[Stored data]
· · · ·

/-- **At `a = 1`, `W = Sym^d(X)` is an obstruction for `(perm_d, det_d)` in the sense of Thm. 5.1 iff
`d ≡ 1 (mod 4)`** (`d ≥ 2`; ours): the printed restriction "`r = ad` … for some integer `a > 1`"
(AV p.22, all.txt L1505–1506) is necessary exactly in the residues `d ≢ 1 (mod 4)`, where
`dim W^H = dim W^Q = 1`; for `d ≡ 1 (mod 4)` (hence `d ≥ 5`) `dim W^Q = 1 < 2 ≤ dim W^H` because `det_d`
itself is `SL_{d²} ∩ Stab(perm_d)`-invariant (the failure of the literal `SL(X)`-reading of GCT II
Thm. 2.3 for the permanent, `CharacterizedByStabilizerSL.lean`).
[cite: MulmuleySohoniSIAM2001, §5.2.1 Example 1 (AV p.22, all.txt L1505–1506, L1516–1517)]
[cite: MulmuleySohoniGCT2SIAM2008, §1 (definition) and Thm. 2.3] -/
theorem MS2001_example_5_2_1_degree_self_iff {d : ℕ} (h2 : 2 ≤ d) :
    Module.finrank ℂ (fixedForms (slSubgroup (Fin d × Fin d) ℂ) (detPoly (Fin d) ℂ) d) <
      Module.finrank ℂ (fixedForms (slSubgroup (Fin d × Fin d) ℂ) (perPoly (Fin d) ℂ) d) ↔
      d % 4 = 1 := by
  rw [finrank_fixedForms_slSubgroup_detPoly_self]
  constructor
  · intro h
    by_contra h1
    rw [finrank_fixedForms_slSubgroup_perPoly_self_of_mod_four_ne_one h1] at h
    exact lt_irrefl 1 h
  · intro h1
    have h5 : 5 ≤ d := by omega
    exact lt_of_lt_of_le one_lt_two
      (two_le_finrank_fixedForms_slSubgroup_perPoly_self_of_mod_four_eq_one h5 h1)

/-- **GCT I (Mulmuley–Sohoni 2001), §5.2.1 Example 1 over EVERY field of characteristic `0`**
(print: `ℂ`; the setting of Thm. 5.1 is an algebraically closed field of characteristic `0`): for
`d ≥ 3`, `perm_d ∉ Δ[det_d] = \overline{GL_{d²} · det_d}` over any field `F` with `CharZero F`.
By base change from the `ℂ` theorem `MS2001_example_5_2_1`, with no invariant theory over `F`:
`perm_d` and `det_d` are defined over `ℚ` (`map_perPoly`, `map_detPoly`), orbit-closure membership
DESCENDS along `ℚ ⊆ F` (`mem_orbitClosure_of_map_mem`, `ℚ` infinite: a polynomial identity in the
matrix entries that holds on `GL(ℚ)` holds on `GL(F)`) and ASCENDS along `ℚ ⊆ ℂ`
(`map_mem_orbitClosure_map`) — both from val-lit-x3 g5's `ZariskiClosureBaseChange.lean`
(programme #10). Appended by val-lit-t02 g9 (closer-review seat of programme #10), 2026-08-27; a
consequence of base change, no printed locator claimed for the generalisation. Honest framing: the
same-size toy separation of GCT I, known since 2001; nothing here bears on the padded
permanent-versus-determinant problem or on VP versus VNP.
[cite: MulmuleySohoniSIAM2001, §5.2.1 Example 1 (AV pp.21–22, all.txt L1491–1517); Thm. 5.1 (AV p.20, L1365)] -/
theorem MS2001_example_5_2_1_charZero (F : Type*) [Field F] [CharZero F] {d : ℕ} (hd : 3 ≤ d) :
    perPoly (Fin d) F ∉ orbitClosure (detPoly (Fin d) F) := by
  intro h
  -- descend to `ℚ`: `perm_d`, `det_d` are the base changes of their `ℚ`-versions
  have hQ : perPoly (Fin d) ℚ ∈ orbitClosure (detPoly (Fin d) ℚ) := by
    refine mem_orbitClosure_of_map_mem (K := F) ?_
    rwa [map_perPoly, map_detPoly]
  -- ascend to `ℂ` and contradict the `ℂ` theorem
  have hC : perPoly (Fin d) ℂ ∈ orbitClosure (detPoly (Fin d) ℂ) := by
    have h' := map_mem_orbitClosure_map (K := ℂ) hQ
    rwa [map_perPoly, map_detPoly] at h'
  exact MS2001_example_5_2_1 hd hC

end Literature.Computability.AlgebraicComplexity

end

· · · ·

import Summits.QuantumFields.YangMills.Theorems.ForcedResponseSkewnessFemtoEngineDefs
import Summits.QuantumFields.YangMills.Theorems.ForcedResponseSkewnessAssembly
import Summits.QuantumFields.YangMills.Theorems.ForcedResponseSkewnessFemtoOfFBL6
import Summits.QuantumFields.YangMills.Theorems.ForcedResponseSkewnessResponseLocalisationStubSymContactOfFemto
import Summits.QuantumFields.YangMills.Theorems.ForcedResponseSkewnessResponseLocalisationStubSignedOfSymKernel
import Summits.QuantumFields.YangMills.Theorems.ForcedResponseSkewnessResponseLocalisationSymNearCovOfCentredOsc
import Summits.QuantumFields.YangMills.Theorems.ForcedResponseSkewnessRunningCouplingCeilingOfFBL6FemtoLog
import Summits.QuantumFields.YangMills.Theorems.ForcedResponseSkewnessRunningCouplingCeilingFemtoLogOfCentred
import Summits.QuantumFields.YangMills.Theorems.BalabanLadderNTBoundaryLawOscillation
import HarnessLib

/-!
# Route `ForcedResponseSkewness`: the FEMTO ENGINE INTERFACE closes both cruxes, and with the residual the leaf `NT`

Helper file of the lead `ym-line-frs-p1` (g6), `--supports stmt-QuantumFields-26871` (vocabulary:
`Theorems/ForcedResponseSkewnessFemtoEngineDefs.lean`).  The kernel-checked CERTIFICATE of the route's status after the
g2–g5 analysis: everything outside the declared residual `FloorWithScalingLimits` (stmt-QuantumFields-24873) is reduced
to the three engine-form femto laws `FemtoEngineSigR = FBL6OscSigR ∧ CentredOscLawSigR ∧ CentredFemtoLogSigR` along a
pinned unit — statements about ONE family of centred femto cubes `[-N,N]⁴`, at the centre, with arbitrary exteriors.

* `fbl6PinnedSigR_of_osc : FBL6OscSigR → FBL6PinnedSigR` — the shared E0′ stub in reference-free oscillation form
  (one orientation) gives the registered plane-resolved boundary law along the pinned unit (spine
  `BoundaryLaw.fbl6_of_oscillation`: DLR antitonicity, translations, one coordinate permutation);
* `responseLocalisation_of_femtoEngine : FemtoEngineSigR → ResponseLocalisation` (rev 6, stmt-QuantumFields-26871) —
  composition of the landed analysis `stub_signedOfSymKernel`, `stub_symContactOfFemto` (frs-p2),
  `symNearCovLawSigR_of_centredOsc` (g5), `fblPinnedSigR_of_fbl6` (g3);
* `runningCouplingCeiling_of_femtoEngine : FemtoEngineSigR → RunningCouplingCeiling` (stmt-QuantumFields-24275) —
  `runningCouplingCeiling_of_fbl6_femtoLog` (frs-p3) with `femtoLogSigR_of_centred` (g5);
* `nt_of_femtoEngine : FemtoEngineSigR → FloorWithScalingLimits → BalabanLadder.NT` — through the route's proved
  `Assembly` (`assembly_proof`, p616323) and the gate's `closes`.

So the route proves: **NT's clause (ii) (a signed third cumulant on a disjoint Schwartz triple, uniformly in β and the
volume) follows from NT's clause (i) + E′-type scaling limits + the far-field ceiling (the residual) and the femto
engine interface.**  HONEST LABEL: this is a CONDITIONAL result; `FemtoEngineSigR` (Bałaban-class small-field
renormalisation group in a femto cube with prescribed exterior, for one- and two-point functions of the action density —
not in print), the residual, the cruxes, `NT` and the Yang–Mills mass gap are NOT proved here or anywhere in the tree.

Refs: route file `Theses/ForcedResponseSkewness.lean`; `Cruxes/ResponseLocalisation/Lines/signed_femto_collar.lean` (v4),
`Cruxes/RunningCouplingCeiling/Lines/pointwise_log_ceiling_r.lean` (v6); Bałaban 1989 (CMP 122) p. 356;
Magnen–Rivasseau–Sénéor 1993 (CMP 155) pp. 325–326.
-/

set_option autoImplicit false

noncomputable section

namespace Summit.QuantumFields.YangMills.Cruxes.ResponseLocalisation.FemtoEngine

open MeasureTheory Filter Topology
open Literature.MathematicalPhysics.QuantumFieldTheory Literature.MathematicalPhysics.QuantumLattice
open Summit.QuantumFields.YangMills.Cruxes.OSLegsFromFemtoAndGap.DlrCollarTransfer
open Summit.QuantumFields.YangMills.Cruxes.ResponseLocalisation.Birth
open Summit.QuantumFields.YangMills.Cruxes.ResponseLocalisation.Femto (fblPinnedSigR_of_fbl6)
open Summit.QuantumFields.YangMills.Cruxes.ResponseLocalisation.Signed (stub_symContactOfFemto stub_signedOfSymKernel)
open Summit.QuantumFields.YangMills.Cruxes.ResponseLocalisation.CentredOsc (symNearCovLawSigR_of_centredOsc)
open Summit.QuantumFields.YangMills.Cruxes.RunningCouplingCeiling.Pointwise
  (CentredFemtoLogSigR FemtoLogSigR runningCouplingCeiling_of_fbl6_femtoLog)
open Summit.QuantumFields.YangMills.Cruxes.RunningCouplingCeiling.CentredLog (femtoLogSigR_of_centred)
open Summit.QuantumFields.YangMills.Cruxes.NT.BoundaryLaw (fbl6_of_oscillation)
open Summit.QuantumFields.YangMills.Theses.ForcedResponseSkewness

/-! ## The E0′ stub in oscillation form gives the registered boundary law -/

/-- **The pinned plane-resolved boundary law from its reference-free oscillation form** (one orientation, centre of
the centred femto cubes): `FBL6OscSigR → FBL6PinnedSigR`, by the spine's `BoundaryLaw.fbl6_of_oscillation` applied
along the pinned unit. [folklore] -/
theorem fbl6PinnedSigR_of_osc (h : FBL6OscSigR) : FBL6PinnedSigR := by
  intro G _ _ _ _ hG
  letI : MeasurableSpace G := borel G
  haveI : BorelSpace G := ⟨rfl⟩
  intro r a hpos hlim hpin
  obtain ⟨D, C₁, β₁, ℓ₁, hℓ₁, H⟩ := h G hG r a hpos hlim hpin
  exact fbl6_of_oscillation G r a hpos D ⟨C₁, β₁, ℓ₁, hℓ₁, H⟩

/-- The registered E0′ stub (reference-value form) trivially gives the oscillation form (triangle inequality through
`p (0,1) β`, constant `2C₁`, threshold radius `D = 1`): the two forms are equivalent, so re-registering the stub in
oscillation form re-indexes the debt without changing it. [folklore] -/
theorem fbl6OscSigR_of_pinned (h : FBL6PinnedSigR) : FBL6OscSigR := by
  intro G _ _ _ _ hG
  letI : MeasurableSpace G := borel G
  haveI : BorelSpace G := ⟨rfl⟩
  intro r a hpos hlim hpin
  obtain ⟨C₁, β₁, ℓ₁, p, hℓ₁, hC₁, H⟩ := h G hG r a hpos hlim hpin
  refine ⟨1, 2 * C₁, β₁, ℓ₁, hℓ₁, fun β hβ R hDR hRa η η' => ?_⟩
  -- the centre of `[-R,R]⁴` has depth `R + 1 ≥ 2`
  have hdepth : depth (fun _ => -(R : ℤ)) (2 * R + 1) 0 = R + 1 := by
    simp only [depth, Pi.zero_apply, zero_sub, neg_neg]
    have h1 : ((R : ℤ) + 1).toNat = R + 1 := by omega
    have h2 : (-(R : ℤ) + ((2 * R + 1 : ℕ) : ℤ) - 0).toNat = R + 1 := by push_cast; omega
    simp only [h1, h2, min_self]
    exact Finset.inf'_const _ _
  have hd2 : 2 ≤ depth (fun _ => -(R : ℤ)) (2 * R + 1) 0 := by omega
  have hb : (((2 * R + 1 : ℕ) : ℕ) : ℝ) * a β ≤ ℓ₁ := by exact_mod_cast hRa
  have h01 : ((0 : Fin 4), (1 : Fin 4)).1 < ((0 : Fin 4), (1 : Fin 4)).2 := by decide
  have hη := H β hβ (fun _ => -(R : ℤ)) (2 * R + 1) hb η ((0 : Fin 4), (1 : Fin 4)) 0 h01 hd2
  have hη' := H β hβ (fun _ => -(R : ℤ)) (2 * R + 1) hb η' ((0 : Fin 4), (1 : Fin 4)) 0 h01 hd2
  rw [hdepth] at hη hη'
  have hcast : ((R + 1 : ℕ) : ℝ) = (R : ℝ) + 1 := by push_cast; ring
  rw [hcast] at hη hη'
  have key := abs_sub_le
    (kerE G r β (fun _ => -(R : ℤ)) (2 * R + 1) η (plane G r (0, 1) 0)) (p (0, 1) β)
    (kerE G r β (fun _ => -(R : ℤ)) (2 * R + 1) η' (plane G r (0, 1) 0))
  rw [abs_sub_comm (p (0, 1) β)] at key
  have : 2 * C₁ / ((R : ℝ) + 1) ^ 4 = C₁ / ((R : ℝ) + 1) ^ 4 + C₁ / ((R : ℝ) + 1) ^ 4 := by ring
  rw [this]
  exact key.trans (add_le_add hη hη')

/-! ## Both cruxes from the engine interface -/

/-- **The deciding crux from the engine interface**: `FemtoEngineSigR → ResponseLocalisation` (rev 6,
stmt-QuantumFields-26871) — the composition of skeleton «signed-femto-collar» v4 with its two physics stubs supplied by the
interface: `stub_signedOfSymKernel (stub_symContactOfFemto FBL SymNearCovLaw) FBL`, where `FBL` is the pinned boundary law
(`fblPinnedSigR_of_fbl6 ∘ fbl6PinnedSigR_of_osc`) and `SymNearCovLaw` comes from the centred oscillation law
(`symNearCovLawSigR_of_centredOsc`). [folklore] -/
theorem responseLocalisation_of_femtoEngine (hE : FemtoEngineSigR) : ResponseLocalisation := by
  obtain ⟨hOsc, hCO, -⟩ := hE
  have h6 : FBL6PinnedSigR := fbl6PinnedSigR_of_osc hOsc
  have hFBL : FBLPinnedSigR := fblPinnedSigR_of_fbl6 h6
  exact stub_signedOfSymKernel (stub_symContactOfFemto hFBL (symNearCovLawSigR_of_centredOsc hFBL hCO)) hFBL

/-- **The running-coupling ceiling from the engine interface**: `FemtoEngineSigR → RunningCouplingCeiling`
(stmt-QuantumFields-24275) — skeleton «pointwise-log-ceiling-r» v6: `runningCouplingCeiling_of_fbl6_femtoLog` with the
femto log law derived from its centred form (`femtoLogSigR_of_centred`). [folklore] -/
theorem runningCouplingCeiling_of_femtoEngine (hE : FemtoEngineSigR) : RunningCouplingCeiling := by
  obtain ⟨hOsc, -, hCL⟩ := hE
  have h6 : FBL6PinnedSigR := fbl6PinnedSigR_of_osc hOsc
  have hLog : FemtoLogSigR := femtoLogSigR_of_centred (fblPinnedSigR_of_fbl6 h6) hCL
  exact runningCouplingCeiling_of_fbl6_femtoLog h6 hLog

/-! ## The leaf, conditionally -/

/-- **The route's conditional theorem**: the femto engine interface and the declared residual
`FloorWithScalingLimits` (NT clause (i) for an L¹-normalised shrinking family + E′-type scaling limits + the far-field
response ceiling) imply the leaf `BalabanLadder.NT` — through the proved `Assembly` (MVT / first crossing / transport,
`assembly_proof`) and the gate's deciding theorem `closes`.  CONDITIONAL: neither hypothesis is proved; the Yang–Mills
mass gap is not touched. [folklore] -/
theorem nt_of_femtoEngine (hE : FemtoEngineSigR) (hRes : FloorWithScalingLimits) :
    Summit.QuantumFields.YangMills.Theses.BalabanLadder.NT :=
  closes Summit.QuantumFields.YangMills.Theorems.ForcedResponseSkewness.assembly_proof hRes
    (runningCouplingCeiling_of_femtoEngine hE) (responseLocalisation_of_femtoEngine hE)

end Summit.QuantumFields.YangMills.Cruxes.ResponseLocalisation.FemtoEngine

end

· · · ·

**What is required**:
Look above for the line with "Thm. 5.1 iff" and the line with "(Fin d) ℂ) d) ↔". Retype those two lines and every line between them exactly, adding nothing.

**Response box**:
/-- **At `a = 1`, `W = Sym^d(X)` is an obstruction for `(perm_d, det_d)` in the sense of Thm. 5.1 iff
`d ≡ 1 (mod 4)`** (`d ≥ 2`; ours): the printed restriction "`r = ad` … for some integer `a > 1`"
(AV p.22, all.txt L1505–1506) is necessary exactly in the residues `d ≢ 1 (mod 4)`, where
`dim W^H = dim W^Q = 1`; for `d ≡ 1 (mod 4)` (hence `d ≥ 5`) `dim W^Q = 1 < 2 ≤ dim W^H` because `det_d`
itself is `SL_{d²} ∩ Stab(perm_d)`-invariant (the failure of the literal `SL(X)`-reading of GCT II
Thm. 2.3 for the permanent, `CharacterizedByStabilizerSL.lean`).
[cite: MulmuleySohoniSIAM2001, §5.2.1 Example 1 (AV p.22, all.txt L1505–1506, L1516–1517)]
[cite: MulmuleySohoniGCT2SIAM2008, §1 (definition) and Thm. 2.3] -/
theorem MS2001_example_5_2_1_degree_self_iff {d : ℕ} (h2 : 2 ≤ d) :
    Module.finrank ℂ (fixedForms (slSubgroup (Fin d × Fin d) ℂ) (detPoly (Fin d) ℂ) d) <
      Module.finrank ℂ (fixedForms (slSubgroup (Fin d × Fin d) ℂ) (perPoly (Fin d) ℂ) d) ↔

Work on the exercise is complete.